Dataset extract —
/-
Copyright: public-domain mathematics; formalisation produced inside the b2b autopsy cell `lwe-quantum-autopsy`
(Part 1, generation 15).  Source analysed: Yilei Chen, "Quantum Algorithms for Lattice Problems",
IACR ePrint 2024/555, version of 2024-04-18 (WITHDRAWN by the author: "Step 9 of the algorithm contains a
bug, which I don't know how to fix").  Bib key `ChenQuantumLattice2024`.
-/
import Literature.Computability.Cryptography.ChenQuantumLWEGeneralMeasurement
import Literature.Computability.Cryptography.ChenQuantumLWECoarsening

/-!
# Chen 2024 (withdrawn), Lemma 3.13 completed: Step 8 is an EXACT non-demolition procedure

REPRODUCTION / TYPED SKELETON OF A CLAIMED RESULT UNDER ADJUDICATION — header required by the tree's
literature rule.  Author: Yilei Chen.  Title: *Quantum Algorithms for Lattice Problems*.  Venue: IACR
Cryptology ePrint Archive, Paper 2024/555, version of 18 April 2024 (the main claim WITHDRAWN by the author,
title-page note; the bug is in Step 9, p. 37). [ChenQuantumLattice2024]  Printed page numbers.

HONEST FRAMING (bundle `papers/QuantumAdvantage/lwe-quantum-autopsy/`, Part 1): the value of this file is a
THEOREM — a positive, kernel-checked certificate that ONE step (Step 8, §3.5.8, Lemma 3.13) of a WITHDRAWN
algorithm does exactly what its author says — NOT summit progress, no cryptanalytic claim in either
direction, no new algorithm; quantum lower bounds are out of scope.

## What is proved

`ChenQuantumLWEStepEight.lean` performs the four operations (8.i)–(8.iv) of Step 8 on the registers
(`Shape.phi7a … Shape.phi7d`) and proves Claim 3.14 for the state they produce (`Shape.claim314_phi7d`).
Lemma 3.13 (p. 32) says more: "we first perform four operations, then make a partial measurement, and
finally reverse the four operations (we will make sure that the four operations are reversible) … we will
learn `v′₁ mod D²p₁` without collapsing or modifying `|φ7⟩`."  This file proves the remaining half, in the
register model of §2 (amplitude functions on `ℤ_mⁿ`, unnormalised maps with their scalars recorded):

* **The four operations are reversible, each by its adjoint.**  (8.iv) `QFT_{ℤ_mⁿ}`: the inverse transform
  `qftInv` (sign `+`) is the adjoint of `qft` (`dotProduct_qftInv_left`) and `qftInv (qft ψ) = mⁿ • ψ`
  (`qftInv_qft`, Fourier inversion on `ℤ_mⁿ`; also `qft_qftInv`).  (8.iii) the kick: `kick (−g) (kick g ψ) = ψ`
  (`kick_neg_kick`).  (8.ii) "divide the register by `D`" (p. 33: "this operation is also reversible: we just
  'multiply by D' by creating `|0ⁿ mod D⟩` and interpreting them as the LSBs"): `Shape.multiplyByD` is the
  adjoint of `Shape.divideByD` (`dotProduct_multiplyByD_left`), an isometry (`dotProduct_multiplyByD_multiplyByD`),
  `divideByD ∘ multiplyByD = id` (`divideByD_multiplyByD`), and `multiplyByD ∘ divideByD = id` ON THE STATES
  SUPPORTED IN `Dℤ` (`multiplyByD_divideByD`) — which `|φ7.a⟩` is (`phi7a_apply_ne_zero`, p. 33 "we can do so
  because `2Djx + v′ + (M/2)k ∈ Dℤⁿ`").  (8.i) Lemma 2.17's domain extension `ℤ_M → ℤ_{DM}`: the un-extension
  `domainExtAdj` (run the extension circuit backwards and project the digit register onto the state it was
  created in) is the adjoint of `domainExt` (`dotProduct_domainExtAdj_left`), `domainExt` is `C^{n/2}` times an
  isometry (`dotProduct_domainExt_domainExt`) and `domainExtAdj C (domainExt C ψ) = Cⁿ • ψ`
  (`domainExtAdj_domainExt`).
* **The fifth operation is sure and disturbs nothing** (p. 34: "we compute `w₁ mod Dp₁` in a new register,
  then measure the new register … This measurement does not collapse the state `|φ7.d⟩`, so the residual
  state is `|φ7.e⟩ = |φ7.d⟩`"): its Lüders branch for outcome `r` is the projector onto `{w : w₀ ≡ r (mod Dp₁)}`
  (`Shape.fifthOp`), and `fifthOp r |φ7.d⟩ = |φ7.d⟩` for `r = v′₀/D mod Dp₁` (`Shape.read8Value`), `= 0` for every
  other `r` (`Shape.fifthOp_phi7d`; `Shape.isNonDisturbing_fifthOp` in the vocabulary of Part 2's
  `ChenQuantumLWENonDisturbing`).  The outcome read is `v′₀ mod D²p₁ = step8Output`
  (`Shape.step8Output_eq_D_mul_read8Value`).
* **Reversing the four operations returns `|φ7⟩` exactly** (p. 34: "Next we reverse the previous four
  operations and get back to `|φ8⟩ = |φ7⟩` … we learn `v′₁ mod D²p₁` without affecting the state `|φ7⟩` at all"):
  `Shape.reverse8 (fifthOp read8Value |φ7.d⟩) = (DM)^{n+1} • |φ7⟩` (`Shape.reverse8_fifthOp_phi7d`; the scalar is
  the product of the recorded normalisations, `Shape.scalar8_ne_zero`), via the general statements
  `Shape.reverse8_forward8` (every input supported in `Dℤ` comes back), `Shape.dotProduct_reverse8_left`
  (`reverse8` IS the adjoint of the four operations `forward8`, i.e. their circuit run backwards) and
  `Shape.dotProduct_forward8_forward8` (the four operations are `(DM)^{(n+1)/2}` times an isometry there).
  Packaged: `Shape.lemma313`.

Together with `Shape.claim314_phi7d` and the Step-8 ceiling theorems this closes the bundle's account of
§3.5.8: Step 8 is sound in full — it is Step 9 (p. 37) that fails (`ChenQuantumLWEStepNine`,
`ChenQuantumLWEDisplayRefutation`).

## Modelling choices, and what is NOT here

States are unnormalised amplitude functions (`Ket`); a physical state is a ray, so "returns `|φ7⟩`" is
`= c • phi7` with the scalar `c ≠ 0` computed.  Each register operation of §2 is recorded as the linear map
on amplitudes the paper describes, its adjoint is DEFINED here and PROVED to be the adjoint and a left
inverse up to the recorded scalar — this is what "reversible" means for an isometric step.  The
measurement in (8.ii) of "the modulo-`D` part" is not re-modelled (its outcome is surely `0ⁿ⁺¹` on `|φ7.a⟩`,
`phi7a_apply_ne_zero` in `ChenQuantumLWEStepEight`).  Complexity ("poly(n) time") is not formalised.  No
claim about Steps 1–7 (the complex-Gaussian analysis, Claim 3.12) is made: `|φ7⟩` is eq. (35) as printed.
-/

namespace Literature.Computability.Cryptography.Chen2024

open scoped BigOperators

Your goal —
All records shown above must be set down again verbatim.

Response for this exercise —
/-
Copyright: public-domain mathematics; formalisation produced inside the b2b autopsy cell `lwe-quantum-autopsy`
(Part 1, generation 15).  Source analysed: Yilei Chen, "Quantum Algorithms for Lattice Problems",
IACR ePrint 2024/555, version of 2024-04-18 (WITHDRAWN by the author: "Step 9 of the algorithm contains a
bug, which I don't know how to fix").  Bib key `ChenQuantumLattice2024`.
-/
import Literature.Computability.Cryptography.ChenQuantumLWEGeneralMeasurement
import Literature.Computability.Cryptography.ChenQuantumLWECoarsening

/-!
# Chen 2024 (withdrawn), Lemma 3.13 completed: Step 8 is an EXACT non-demolition procedure

REPRODUCTION / TYPED SKELETON OF A CLAIMED RESULT UNDER ADJUDICATION — header required by the tree's
literature rule.  Author: Yilei Chen.  Title: *Quantum Algorithms for Lattice Problems*.  Venue: IACR
Cryptology ePrint Archive, Paper 2024/555, version of 18 April 2024 (the main claim WITHDRAWN by the author,
title-page note; the bug is in Step 9, p. 37). [ChenQuantumLattice2024]  Printed page numbers.

HONEST FRAMING (bundle `papers/QuantumAdvantage/lwe-quantum-autopsy/`, Part 1): the value of this file is a
THEOREM — a positive, kernel-checked certificate that ONE step (Step 8, §3.5.8, Lemma 3.13) of a WITHDRAWN
algorithm does exactly what its author says — NOT summit progress, no cryptanalytic claim in either
direction, no new algorithm; quantum lower bounds are out of scope.

## What is proved

`ChenQuantumLWEStepEight.lean` performs the four operations (8.i)–(8.iv) of Step 8 on the registers
(`Shape.phi7a … Shape.phi7d`) and proves Claim 3.14 for the state they produce (`Shape.claim314_phi7d`).
Lemma 3.13 (p. 32) says more: "we first perform four operations, then make a partial measurement, and
finally reverse the four operations (we will make sure that the four operations are reversible) … we will
learn `v′₁ mod D²p₁` without collapsing or modifying `|φ7⟩`."  This file proves the remaining half, in the
register model of §2 (amplitude functions on `ℤ_mⁿ`, unnormalised maps with their scalars recorded):

* **The four operations are reversible, each by its adjoint.**  (8.iv) `QFT_{ℤ_mⁿ}`: the inverse transform
  `qftInv` (sign `+`) is the adjoint of `qft` (`dotProduct_qftInv_left`) and `qftInv (qft ψ) = mⁿ • ψ`
  (`qftInv_qft`, Fourier inversion on `ℤ_mⁿ`; also `qft_qftInv`).  (8.iii) the kick: `kick (−g) (kick g ψ) = ψ`
  (`kick_neg_kick`).  (8.ii) "divide the register by `D`" (p. 33: "this operation is also reversible: we just
  'multiply by D' by creating `|0ⁿ mod D⟩` and interpreting them as the LSBs"): `Shape.multiplyByD` is the
  adjoint of `Shape.divideByD` (`dotProduct_multiplyByD_left`), an isometry (`dotProduct_multiplyByD_multiplyByD`),
  `divideByD ∘ multiplyByD = id` (`divideByD_multiplyByD`), and `multiplyByD ∘ divideByD = id` ON THE STATES
  SUPPORTED IN `Dℤ` (`multiplyByD_divideByD`) — which `|φ7.a⟩` is (`phi7a_apply_ne_zero`, p. 33 "we can do so
  because `2Djx + v′ + (M/2)k ∈ Dℤⁿ`").  (8.i) Lemma 2.17's domain extension `ℤ_M → ℤ_{DM}`: the un-extension
  `domainExtAdj` (run the extension circuit backwards and project the digit register onto the state it was
  created in) is the adjoint of `domainExt` (`dotProduct_domainExtAdj_left`), `domainExt` is `C^{n/2}` times an
  isometry (`dotProduct_domainExt_domainExt`) and `domainExtAdj C (domainExt C ψ) = Cⁿ • ψ`
  (`domainExtAdj_domainExt`).
* **The fifth operation is sure and disturbs nothing** (p. 34: "we compute `w₁ mod Dp₁` in a new register,
  then measure the new register … This measurement does not collapse the state `|φ7.d⟩`, so the residual
  state is `|φ7.e⟩ = |φ7.d⟩`"): its Lüders branch for outcome `r` is the projector onto `{w : w₀ ≡ r (mod Dp₁)}`
  (`Shape.fifthOp`), and `fifthOp r |φ7.d⟩ = |φ7.d⟩` for `r = v′₀/D mod Dp₁` (`Shape.read8Value`), `= 0` for every
  other `r` (`Shape.fifthOp_phi7d`; `Shape.isNonDisturbing_fifthOp` in the vocabulary of Part 2's
  `ChenQuantumLWENonDisturbing`).  The outcome read is `v′₀ mod D²p₁ = step8Output`
  (`Shape.step8Output_eq_D_mul_read8Value`).
* **Reversing the four operations returns `|φ7⟩` exactly** (p. 34: "Next we reverse the previous four
  operations and get back to `|φ8⟩ = |φ7⟩` … we learn `v′₁ mod D²p₁` without affecting the state `|φ7⟩` at all"):
  `Shape.reverse8 (fifthOp read8Value |φ7.d⟩) = (DM)^{n+1} • |φ7⟩` (`Shape.reverse8_fifthOp_phi7d`; the scalar is
  the product of the recorded normalisations, `Shape.scalar8_ne_zero`), via the general statements
  `Shape.reverse8_forward8` (every input supported in `Dℤ` comes back), `Shape.dotProduct_reverse8_left`
  (`reverse8` IS the adjoint of the four operations `forward8`, i.e. their circuit run backwards) and
  `Shape.dotProduct_forward8_forward8` (the four operations are `(DM)^{(n+1)/2}` times an isometry there).
  Packaged: `Shape.lemma313`.

Together with `Shape.claim314_phi7d` and the Step-8 ceiling theorems this closes the bundle's account of
§3.5.8: Step 8 is sound in full — it is Step 9 (p. 37) that fails (`ChenQuantumLWEStepNine`,
`ChenQuantumLWEDisplayRefutation`).

## Modelling choices, and what is NOT here

States are unnormalised amplitude functions (`Ket`); a physical state is a ray, so "returns `|φ7⟩`" is
`= c • phi7` with the scalar `c ≠ 0` computed.  Each register operation of §2 is recorded as the linear map
on amplitudes the paper describes, its adjoint is DEFINED here and PROVED to be the adjoint and a left
inverse up to the recorded scalar — this is what "reversible" means for an isometric step.  The
measurement in (8.ii) of "the modulo-`D` part" is not re-modelled (its outcome is surely `0ⁿ⁺¹` on `|φ7.a⟩`,
`phi7a_apply_ne_zero` in `ChenQuantumLWEStepEight`).  Complexity ("poly(n) time") is not formalised.  No
claim about Steps 1–7 (the complex-Gaussian analysis, Claim 3.12) is made: `|φ7⟩` is eq. (35) as printed.
-/

namespace Literature.Computability.Cryptography.Chen2024

open scoped BigOperators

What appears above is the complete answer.